The book then turns back to Eno himself, discussing his life and influences as he journeys ‘from art school to the studio’ and becomes, or announces himself as, ‘a non-musician’. Gradually, this chapter moves towards the making of Music for Airports, and the whole idea of ambient music, which is discussed in Chapter 4. The original LP contained an information sheet or manifesto about ambient music, and Lysaker is adept at questioning and contextualising this, before discussing how the term itself is now used to cover a wide range of genres and music. Eno’s Nerve Net Sampler CD in 1992 had a sticker on with this brief conversation printed on it:

DETAILS:
Do you accept partial blame for new-age music?

BRIAN ENO:
Yes. But I don’t accept any blame whatsoever for new-age philosophy.

The chapter makes this explicit by reemphasising Music for Airports in relation to more experimental work by the likes of Steve Reich and Pauline Oliveros, which were discussed in a previous chapter.

The final chapter (although there is a brief afterword which summarises and questions the author’s own discussion) repositions the album as conceptual art, shifting attention to Eno’s film, apps and visual art work, including the covers for Eno’s ambient series, as well as reinterpretations of Music for Airports by the likes of Bang on a Can and Psychic Temple. It’s an intelligent yet eminently readable, closely focused and well-argued book; I’d suggest that coming from a philosophy background has allowed Lysaker to ask some different questions and offer the reader a generously wide and intriguing frame of reference, without losing any focus on the album under discussion.

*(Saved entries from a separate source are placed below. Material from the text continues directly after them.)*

open MeasureTheory Set Filter Topology Metric Function InnerProductSpace
open scoped RealInnerProductSpace NNReal ENNReal ContDiff

namespace Summit.NavierStokesRegularity.NavierStokesRegularity.Theorems.PowerGaugeEulerLiouville.Loc

open Literature.Analysis Literature.Analysis.FluidPDE
open Summit.NavierStokesRegularity.NavierStokesRegularity.Theorems.PowerGaugeEulerLiouville.BernoulliLandscape
open Summit.NavierStokesRegularity.NavierStokesRegularity.Theorems.PowerGaugeEulerLiouville.BackwardEscape
open Summit.NavierStokesRegularity.NavierStokesRegularity.Theorems.PowerGaugeEulerLiouville.NodalFiniteness

variable {γ : ℝ} {U : EuclideanSpace ℝ (Fin 3) → EuclideanSpace ℝ (Fin 3)} {P : EuclideanSpace ℝ (Fin 3) → ℝ}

Finally, I must draw attention to the new paperback edition of Christopher Scoates’ Brian Eno. Visual Music, which like Lysaker’s final chaper focuses on Eno’s films, arts, apps, videos, light paintings and installations, from his early days as a student through to 2013 when the original hardback was published.

The book is basically a scaled-down reissue at a more affordable price (the hardback goes for silly money now online) and although some of the grids of images lose out by being scaled down, in the main it’s still a beautiful object, with lots of information, discussion and examples. Of course, Eno’s visual work often includes music, and often utilises similar compositional ideas or processes in its construction. The very wonderful Oblique Strategies cards, a version of which is sitting on my desk in front of me as I type, act as creative instructions or oracular declamations for any activity; much of Eno’s light work relies on the visual equivalent of loops, of light sources such as TVs which Eno does not control in relation to shape and colour.

Scoates devotes over 400 pages to 40 years of Eno’s visual art (or visual music, of you believe his title), and Eno himself contributes, along with several other authors including systems man Roy Ascott, who was instrumental in Eno developing his own ways of thinking and setting projects in motion. Stars of the show, however intelligent and useful the writing is, are the beautiful and numerous illustrations of Eno’s works, which are simply dazzling.